В мире размазанных чернил
Выставка Владимира Лебедева в Петербурге
В петербургской KGallery открылась выставка скромная, великолепная и странная одновременно. Экспозиция «Владимир Лебедев. Портрет художника на фоне дневника» построена на тексте больше, чем на изображениях, а их сочетание создает удивительный эффект присутствия зрителя в довольно мрачных для героя выставки 1940–1960-х годах. Рассказывает Кира Долинина.
Поводом к выставке стали около 500 разрозненных страниц — своеобразный «дневник» Владимира Лебедева с 1942 по 1966 год. Их приобрел петербургский коллекционер Владимир Березовский и расшифровала заведующая отделом рисунка Русского музея Наталья Козырева. Слово «дневник» в кавычках не случайно — записи Лебедева никак не назовешь исповедальными или фиксирующими внутренний мир их автора. Тут мир почти исключительно внешний, более того — самый что ни на есть приземленный: день за днем Лебедев записывает свои траты и приобретения.
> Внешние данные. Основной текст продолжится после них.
/-- **the derivatives of `log z_t` are bounded, from the located leaf** (twin of gen 11's `abs_iteratedDeriv_log_zG_le_of_ineq5144`):
`|(d/dt)^{|K|} log z_t| ≤ #(asg s₀ K)·θ^{(1−β′)|K|}·|K|!·4e²θ^{β′}(D+1)·|W|`. [cite: BalabanImbrieJaffe1988, (5.14.2) p.308; (5.14.4) p.309; p.310] -/
theorem abs_iteratedDeriv_log_zG_le_of_ineq5144_loc (hR : ∀ x y, adj x y → adj y x) (hD : ∀ x, (nbr x).card ≤ D)
    (hnbr : ∀ x y, adj x y → y ∈ nbr x) (hθ0 : 0 < θ) (hθ1 : θ ≤ 1) (hβ : 0 ≤ β')
    (hsmall : 16 * ((D : ℝ) + 1) ^ 2 * (θ ^ (β' / 2) * Real.exp 2) ≤ 1) (hχ : ∀ x, 0 ≤ χ.χ₁ x) (hp : 0 ≤ p)
    (hΔ : ∀ x y, blk x ≠ blk y → ¬ adj (blk x) (blk y) → Δ x y = 0) (hPD : (prec blk Δ W (corner ℝ W)).PosDef)
    (hcube : ∀ τ, cube τ ∈ W)
    (hΦloc : ∀ b : B, ∀ φ ψ : α → ℝ, (∀ x, blk x = cube (Sum.inl b) → φ x = ψ x) → Φ b φ = Φ b ψ)
    (hVloc : ∀ Y : Ys, ∀ φ ψ : α → ℝ, (∀ x, blk x = cube (Sum.inr Y) → φ x = ψ x) → V Y φ = V Y ψ)
    (hΦc : ∀ b ∈ B, Continuous (Φ b)) (hΦ0 : ∀ b ∈ B, Φ b 0 = 0) {c₀ : ℝ} (hc₀ : 0 < c₀) (hcb : ∀ b ∈ B, c₀ ≤ c b)
    (hV : ∀ Y ∈ Ys, Measurable (V Y)) {KY : υ → ℝ} (hK : ∀ Y ∈ Ys, ∀ φ, |V Y φ| ≤ KY Y) (hek : 0 < ek) {s : Set ℝ}
    (hs : UniqueDiffOn ℝ s) (hsub : s ⊆ Set.Ioo 0 (Real.exp (-1) / ek)) (s₀ : ↥B ⊕ ↥Ys) (γ₀ : L → ↥B ⊕ ↥Ys) {H : Finset L} {t : ℝ}
    (ht : t ∈ s)
    (h5144 : ∀ γ : L → ↥B ⊕ ↥Ys, Ineq5144 (cubeSys I) (Finset L)
      (locAct (cube ∘ γ) (prime (g3 adj fun H' => zG blk Δ ℱ (fD (uD χ p ek B Φ c Ys V t) cube γ H'))))
      Finset.card (fun H (X : Finset I) => (X \ H.image (cube ∘ γ)).card) θ β') {K : Finset L} (hKH : K ⊆ H) (hKne : K.Nonempty) :
    |iteratedDeriv K.card (fun x => Real.log (zG blk Δ ℱ (fD (uD χ p ek B Φ c Ys V x) cube γ₀ ∅) W W)) t| ≤
      (asg s₀ K : Finset (L → ↥B ⊕ ↥Ys)).card *
        ((θ ^ (1 - β')) ^ K.card * K.card.factorial * (2 * (2 * Real.exp 2 * θ ^ β' * ((D : ℝ) + 1)) * W.card)) := by
  rw [← sum_asg_Tsum_eq_iteratedDeriv_log_zG_of_ineq5144_loc blk Δ ℱ W adj χ cube hR hD hnbr hθ0 hθ1 hβ hsmall hχ hp hΔ hPD hcube hΦloc hVloc
    hΦc hΦ0 hc₀ hcb hV hK hek hs hsub s₀ γ₀ ht h5144 K hKH hKne]
  refine (abs_sum_le_sum_abs _ _).trans ?_
  calc ∑ γ ∈ asg s₀ K, |Tsum ((polysOf W).image (cvsupp adj W)) (locv (cube ∘ γ))
          (wv (prime (g3 adj fun H' => zG blk Δ ℱ (fD (uD χ p ek B Φ c Ys V t) cube γ H')))) K|
      ≤ ∑ γ ∈ asg s₀ K, (θ ^ (1 - β')) ^ K.card * K.card.factorial * (2 * (2 * Real.exp 2 * θ ^ β' * ((D : ℝ) + 1)) * W.card) :=
        sum_le_sum fun γ _ => abs_Tsum_slot_le_of_ineq5144_loc blk Δ ℱ W adj χ cube hR hD hnbr hθ0 hθ1 hβ hsmall t γ (h5144 γ) hKne
    _ = _ := by rw [sum_const, nsmul_eq_mul]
Кому дал в долг, сколько платит домработнице, сколько — столяру, портному, сантехнику, мойщице окон; где и какой отрез на костюм/пальто/платье достал и за сколько; сколько дал сверху за билет в мягкий вагон; цены на книги из-под полы; плата за обед в ресторане и его качество (увы, чаще всего отвратительное); цены на художественные материалы соседствуют с ценами на кальсоны, носки, чулки близким дамам, оплату зубного, терапевта, медсестры, кладбищенских услуг.
Время от времени здесь появляются и пометки о дружеских посиделках, продажах живописных или графических работ, но основной поток информации — в цифрах. Историки советского быта зафиксируют инфляцию (зарплата домработницы за эти годы выросла ровно вдвое); огромное количество сил и денег, идущих на «достать», «починить» и «переделать»; необходимость окружить себя мастерами и нужными людьми со всех сторон («связь с продавцом "костюмов" налажена»). Историки культуры смогут выловить домашние имена, которые Лебедев раскидал по своему тексту в изобилии («Маршачок», «Орик» — Орест Верейский, и почти постоянно использующееся в мужском роде «Сарр» — это первая его жена, скульптор Сарра Лебедева). Их же может заинтересовать обилие кратких описаний женских моделей: Таня — «три раза отлично, позднее отвратительно»; Зина — «звонила, хочет работать, жалко, что мордочка у нее плохая»; «Юля белокожая», «белокожий столбик»; модель «загорелая», модель — «косточка», модель — «дивчина толстая маленькая».
Но самое поразительное на этих страницах то, что они, по сути, иллюстрируют годы безвременья в жизни поколения, которое попытались заставить замолчать в середине 1930-х. Удар, нанесенный Лебедеву в 1936 году анонимной передовицей в газете «Правда», оказался пожизненным. Быстрый, чрезвычайно остроумный, красавец-боксер, Лебедев замкнулся в тисках «дозволенного» искусства и быта. Он был главной мишенью той статьи про «художников-пачкунов» и «компрачикосов», уродующих души детей. Нет, Лебедева не запретили целиком и полностью как вернувшегося из Парижа Роберта Фалька, но сравнивать его работы «до» и «после» — труд неблагодарный.
Публикация записок из собрания Березовского добавляет немало подробностей. Лебедев практически не пишет о чем-то в своем творчестве, увлекшем его. Его словарь больше про «скучно» («тощища»), чем даже про «одиноко», хотя живущая на два города последняя его жена Ада Лазо так часто не была рядом, что и одиночество становится в дневнике рефреном. Чертов пасквиль про «пачкунов» как будто навел мрачную тень на художника, провозгласив, что «в этом мире размазанных чернил нет и не может быть ни смеха, ни солнца». В мире дневников Лебедева их и нет. Только раз прорывается «ура» — 5 марта 1953 года: «5 марта в девять часов 55 минут вечера (ниже карандашом — утром) умер Сталин И В Вечером пили шампанское (нрзб) 40 р Штанишки Айке (нрзб). 49 р Носки специальные мне. 17 р спермин (5 банок). ура!!!!!» Последнее слово с его восклицательными знаками зачеркнуто. Бояться собственной тени и собирать альбомы западных художников-модернистов, будучи когда-то их соратником,— печальная судьба и нам своевременный урок.